= Pain Awareness Month =

Annual health campaign

Pain Awareness Month in the United States is observed every September. The American Chronic Pain Association (ACPA) declared this month to "raise public awareness of issues in the area of pain and pain management."

== History ==
In 2001, the ACPA led a coalition of groups to create the first Pain Awareness Month. These groups, including the NAACP and the American Cancer Society, assembled under the umbrella of the Partners for Understanding Pain.
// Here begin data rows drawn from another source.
/-! ### WLOG `σ ≥ 1`, `C ≥ 1` -/

/-- On a global minimal model of an elliptic curve over `ℚ` the discriminant is a nonzero integer
(`cast_integralModelInt_Δ`), so `|Δ_W| ≥ 1`. [cite: SilvermanAEC2009, VIII.8] -/
theorem one_le_cast_abs_Δ (W : WeierstrassCurve ℚ) [W.IsElliptic] [W.IsGloballyMinimal] :
    (1 : ℝ) ≤ ((|W.Δ| : ℚ) : ℝ) := by
  have h0 : (integralModelInt W).Δ ≠ 0 := by
    intro h0
    apply W.isUnit_Δ.ne_zero
    rw [← cast_integralModelInt_Δ W, h0, Int.cast_zero]
  have h1 : (1 : ℤ) ≤ |(integralModelInt W).Δ| := Int.one_le_abs h0
  rw [← cast_integralModelInt_Δ W]
  exact_mod_cast h1

/-- **WLOG `σ ≥ 1`, `C ≥ 1` in the Hall half.** Since `|Δ_W| ≥ 1` on global minimal models
(`one_le_cast_abs_Δ`), `C·|Δ_W|^σ ≤ max(C,1)·|Δ_W|^{max(σ,1)}`. [folklore] -/
theorem hallHalfAll_mono {σ C : ℝ}
    (h : ∀ (W : WeierstrassCurve ℚ) [W.IsElliptic] [W.IsGloballyMinimal],
      ((|W.c₄| ^ 3 : ℚ) : ℝ) ≤ C * ((|W.Δ| : ℚ) : ℝ) ^ σ)
    (W : WeierstrassCurve ℚ) [W.IsElliptic] [W.IsGloballyMinimal] :
    ((|W.c₄| ^ 3 : ℚ) : ℝ) ≤ max C 1 * ((|W.Δ| : ℚ) : ℝ) ^ max σ 1 := by
  have h1 := one_le_cast_abs_Δ W
  calc ((|W.c₄| ^ 3 : ℚ) : ℝ) ≤ C * ((|W.Δ| : ℚ) : ℝ) ^ σ := h W
    _ ≤ max C 1 * ((|W.Δ| : ℚ) : ℝ) ^ σ :=
        mul_le_mul_of_nonneg_right (le_max_left _ _) (Real.rpow_nonneg (zero_le_one.trans h1) _)
    _ ≤ max C 1 * ((|W.Δ| : ℚ) : ℝ) ^ max σ 1 :=
        mul_le_mul_of_nonneg_left (Real.rpow_le_rpow_of_exponent_le h1 (le_max_left _ _))
          (zero_le_one.trans (le_max_right _ _))

/-! ### The pointwise transfer through `Y² = X³ − 27x·X − 54y` -/

/-- **Hall half (all global minimal models, `σ ≥ 1`, `C ≥ 0`) ⟹ `|x|³ ≤ C(2⁶3⁹)^σ/6¹² · |x³ − y²|^σ`.**
For integers `x, y` with `k = x³ − y² ≠ 0` take `E : Y² = X³ − 27x·X − 54y` over `ℤ`
(`c₄(E) = 6⁴x`, `Δ(E) = 2⁶3⁹k`; Silverman AEC III.1) and a global minimal equation `W₀ / ℤ` with
`D • (E ⊗ ℚ) = W₀ ⊗ ℚ` (AEC VIII.8.3); with `u = D.u`, `6⁴x = u⁴c₄(W₀)`, `2⁶3⁹k = u¹²Δ(W₀)` and
`|u| ≥ 1` because `|Δ(W₀)| = Δ_min ≤ |Δ(E)| = |u|¹²|Δ(W₀)|`. The hypothesis at `W₀ ⊗ ℚ` gives
`|c₄(W₀)|³ ≤ C|Δ(W₀)|^σ`, whence `6¹²|x|³ = |u|¹²|c₄(W₀)|³ ≤ C(2⁶3⁹)^σ|k|^σ`
(`scaled_abs_pow_three_le`). [cite: SilvermanAEC2009, VIII.8] -/
theorem abs_pow_three_le_of_hallHalfAll {σ C : ℝ} (hσ : 1 ≤ σ) (hC0 : 0 ≤ C)
    (hC : ∀ (W : WeierstrassCurve ℚ) [W.IsElliptic] [W.IsGloballyMinimal],
      ((|W.c₄| ^ 3 : ℚ) : ℝ) ≤ C * ((|W.Δ| : ℚ) : ℝ) ^ σ)
    (x y : ℤ) (hxy : x ^ 3 ≠ y ^ 2) :
    6 ^ 12 * |(x : ℝ)| ^ 3 ≤ C * (2 ^ 6 * 3 ^ 9) ^ σ * |((x : ℝ) ^ 3 - (y : ℝ) ^ 2)| ^ σ := by
  have hz : x ^ 3 - y ^ 2 ≠ 0 := sub_ne_zero.mpr hxy
  -- the integral model `Y² = X³ − 27x X − 54y` with `(c₄, Δ) = (6⁴x, 2⁶3⁹(x³ − y²))`
  set E : WeierstrassCurve ℤ := ⟨0, 0, 0, -27 * x, -54 * y⟩ with hE
  have hEc₄ : E.c₄ = 6 ^ 4 * x := MordellTwist.hallModel_c₄ x y
  have hEΔ : E.Δ = 2 ^ 6 * 3 ^ 9 * (x ^ 3 - y ^ 2) := MordellTwist.hallModel_Δ x y
  have hΔ0 : E.Δ ≠ 0 := by rw [hEΔ]; exact mul_ne_zero (by norm_num) hz
  haveI hell : (E.baseChange ℚ).IsElliptic := isElliptic_baseChange_int E hΔ0
  -- a global minimal equation `W₀` over `ℤ`, `D • (E ⊗ ℚ) = W₀ ⊗ ℚ`
  obtain ⟨D, W₀, hDW, hmin⟩ := exists_baseChange_int_forall_isMinimalAt (E.baseChange ℚ)
  have hΔ0' : W₀.Δ ≠ 0 := by
    intro h0
    have h1 : (D • E.baseChange ℚ).Δ = 0 := by rw [hDW, baseChange_int_Δ, h0, Int.cast_zero]
    exact (D • E.baseChange ℚ).isUnit_Δ.ne_zero h1
  haveI hell' : (W₀.baseChange ℚ).IsElliptic := isElliptic_baseChange_int W₀ hΔ0'
  haveI hglob : (W₀.baseChange ℚ).IsGloballyMinimal :=
    isGloballyMinimal_of_forall_isMinimalAt_int _ hmin
  -- the hypothesis at `W₀ ⊗ ℚ`
  have key : |(W₀.c₄ : ℝ)| ^ 3 ≤ C * |(W₀.Δ : ℝ)| ^ σ := by
    have h := hC (W₀.baseChange ℚ)
    rw [baseChange_int_c₄, baseChange_int_Δ] at h
    push_cast at h
    exact h
  -- the scaling `u = D.u`: `6⁴ x = u⁴ c₄(W₀)`, `Δ(E) = u¹² Δ(W₀)`
  set u : ℚ := (D.u : ℚ) with hu
  have hu0 : u ≠ 0 := D.u.ne_zero
  have r4 : ((6 ^ 4 * x : ℤ) : ℚ) = u ^ 4 * W₀.c₄ := by
    have h := congrArg WeierstrassCurve.c₄ hDW
    rw [variableChange_c₄, baseChange_int_c₄, baseChange_int_c₄, hEc₄, Units.val_inv_eq_inv_val,
      ← hu] at h
    rw [← h]; field_simp
  have r12 : (E.Δ : ℚ) = u ^ 12 * W₀.Δ := by
    have h := congrArg WeierstrassCurve.Δ hDW
    rw [variableChange_Δ, baseChange_int_Δ, baseChange_int_Δ, Units.val_inv_eq_inv_val, ← hu] at h
    rw [← h]; field_simp
  -- `|u| ≥ 1`
  have hu1 : 1 ≤ |u| :=
    one_le_abs_of_natAbs_le hΔ0' r12 (natAbs_Δ_le_of_forall_isMinimalAt hΔ0 hΔ0' hDW hmin)
  -- over `ℝ`
  have hxR : (6 : ℝ) ^ 4 * |(x : ℝ)| = |(u : ℝ)| ^ 4 * |(W₀.c₄ : ℝ)| := by
    have h : (((6 ^ 4 * x : ℤ) : ℚ) : ℝ) = ((u ^ 4 * W₀.c₄ : ℚ) : ℝ) := by rw [r4]
    push_cast at h
    have h' : (6 : ℝ) ^ 4 * (x : ℝ) = (u : ℝ) ^ 4 * (W₀.c₄ : ℝ) := by linear_combination h
    calc (6 : ℝ) ^ 4 * |(x : ℝ)| = |(6 : ℝ) ^ 4 * x| := by
          rw [abs_mul, abs_pow, abs_of_pos (by norm_num : (0 : ℝ) < 6)]
      _ = |(u : ℝ) ^ 4 * (W₀.c₄ : ℝ)| := by rw [h']
      _ = |(u : ℝ)| ^ 4 * |(W₀.c₄ : ℝ)| := by rw [abs_mul, abs_pow]
  have hkR : (2 : ℝ) ^ 6 * 3 ^ 9 * |((x : ℝ) ^ 3 - (y : ℝ) ^ 2)| =
      |(u : ℝ)| ^ 12 * |(W₀.Δ : ℝ)| := by
    have h : (((E.Δ : ℤ) : ℚ) : ℝ) = ((u ^ 12 * W₀.Δ : ℚ) : ℝ) := by rw [r12]
    rw [hEΔ] at h
    push_cast at h
    have h' : (2 : ℝ) ^ 6 * 3 ^ 9 * ((x : ℝ) ^ 3 - (y : ℝ) ^ 2) = (u : ℝ) ^ 12 * (W₀.Δ : ℝ) := by
      linear_combination h
    calc (2 : ℝ) ^ 6 * 3 ^ 9 * |((x : ℝ) ^ 3 - (y : ℝ) ^ 2)|
          = |(2 : ℝ) ^ 6 * 3 ^ 9 * ((x : ℝ) ^ 3 - (y : ℝ) ^ 2)| := by
          rw [abs_mul (2 ^ 6 * 3 ^ 9 : ℝ), abs_of_pos (by norm_num : (0 : ℝ) < 2 ^ 6 * 3 ^ 9)]
      _ = |(u : ℝ) ^ 12 * (W₀.Δ : ℝ)| := by rw [h']
      _ = |(u : ℝ)| ^ 12 * |(W₀.Δ : ℝ)| := by rw [abs_mul, abs_pow]
  have hU1 : (1 : ℝ) ≤ |(u : ℝ)| := by
    rw [← Rat.cast_abs]
    exact_mod_cast hu1
  have hD0 : (0 : ℝ) < |(W₀.Δ : ℝ)| := abs_pos.mpr (by exact_mod_cast hΔ0')
  have hk0 : (0 : ℝ) < |((x : ℝ) ^ 3 - (y : ℝ) ^ 2)| := abs_pos.mpr (by exact_mod_cast hz)
  exact scaled_abs_pow_three_le key hxR hkR hU1 hD0 hk0 hσ hC0

/-- **Hall half on all global minimal models ⟹ weak Hall.** If `|c₄(W)|³ ≤ C·|Δ_W|^σ` for every
elliptic `W/ℚ` in global minimal form, then `c·|x|^θ ≤ |x³ − y²|` for all integers with `x³ ≠ y²`,
with `θ = 3/max(σ,1)` and `c = K^{−1/max(σ,1)}`, `K = max(C,1)·(2⁶3⁹)^{max(σ,1)}/6¹²`
(`hallHalfAll_mono`, `abs_pow_three_le_of_hallHalfAll`, `hall_of_abs_pow_three_le`).
[cite: BombieriGubler2006, 12.5] -/
theorem weakHall_of_hallHalfAll
    (h : ∃ σ C : ℝ, 0 ≤ σ ∧ ∀ (W : WeierstrassCurve ℚ) [W.IsElliptic] [W.IsGloballyMinimal],
      ((|W.c₄| ^ 3 : ℚ) : ℝ) ≤ C * ((|W.Δ| : ℚ) : ℝ) ^ σ) :
    ∃ θ c : ℝ, 0 < θ ∧ 0 < c ∧ ∀ x y : ℤ, x ^ 3 ≠ y ^ 2 →
      c * |(x : ℝ)| ^ θ ≤ |((x : ℝ) ^ 3 - (y : ℝ) ^ 2)| := by
  obtain ⟨σ, C, _hσ, hC⟩ := h
  have hσ1 : (1 : ℝ) ≤ max σ 1 := le_max_right _ _
  have hσ0 : (0 : ℝ) < max σ 1 := one_pos.trans_le hσ1
  have hC0 : (0 : ℝ) ≤ max C 1 := zero_le_one.trans (le_max_right _ _)
  have hK0 : (0 : ℝ) < max C 1 * (2 ^ 6 * 3 ^ 9) ^ max σ 1 / 6 ^ 12 := by
    have : (0 : ℝ) < max C 1 := one_pos.trans_le (le_max_right _ _)
    positivity
  refine ⟨3 / max σ 1, (max C 1 * (2 ^ 6 * 3 ^ 9) ^ max σ 1 / 6 ^ 12)⁻¹ ^ (1 / max σ 1),
    div_pos (by norm_num) hσ0, Real.rpow_pos_of_pos (inv_pos.mpr hK0) _, fun x y hxy ↦ ?_⟩
  have step := abs_pow_three_le_of_hallHalfAll hσ1 hC0 (fun W _ _ ↦ hallHalfAll_mono hC W) x y hxy
  refine hall_of_abs_pow_three_le (abs_nonneg _) (abs_nonneg _) hK0 hσ0 ?_
  rw [div_mul_eq_mul_div, le_div_iff₀ (by positivity)]
  linarith [step]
In 2002, the ACPA presented a kickoff lunch for the coalition at the International Association for the Study of Pain Conference, and by 2003 the Partners for Understanding Pain had expanded to include more than 30 partner organizations. 2004's event was held in Washington, D.C. and featured a keynote presentation by United States Representative Mike Rogers (R-Michigan), who was the sponsor of HR 1863, The National Pain Care Policy Act of 2003.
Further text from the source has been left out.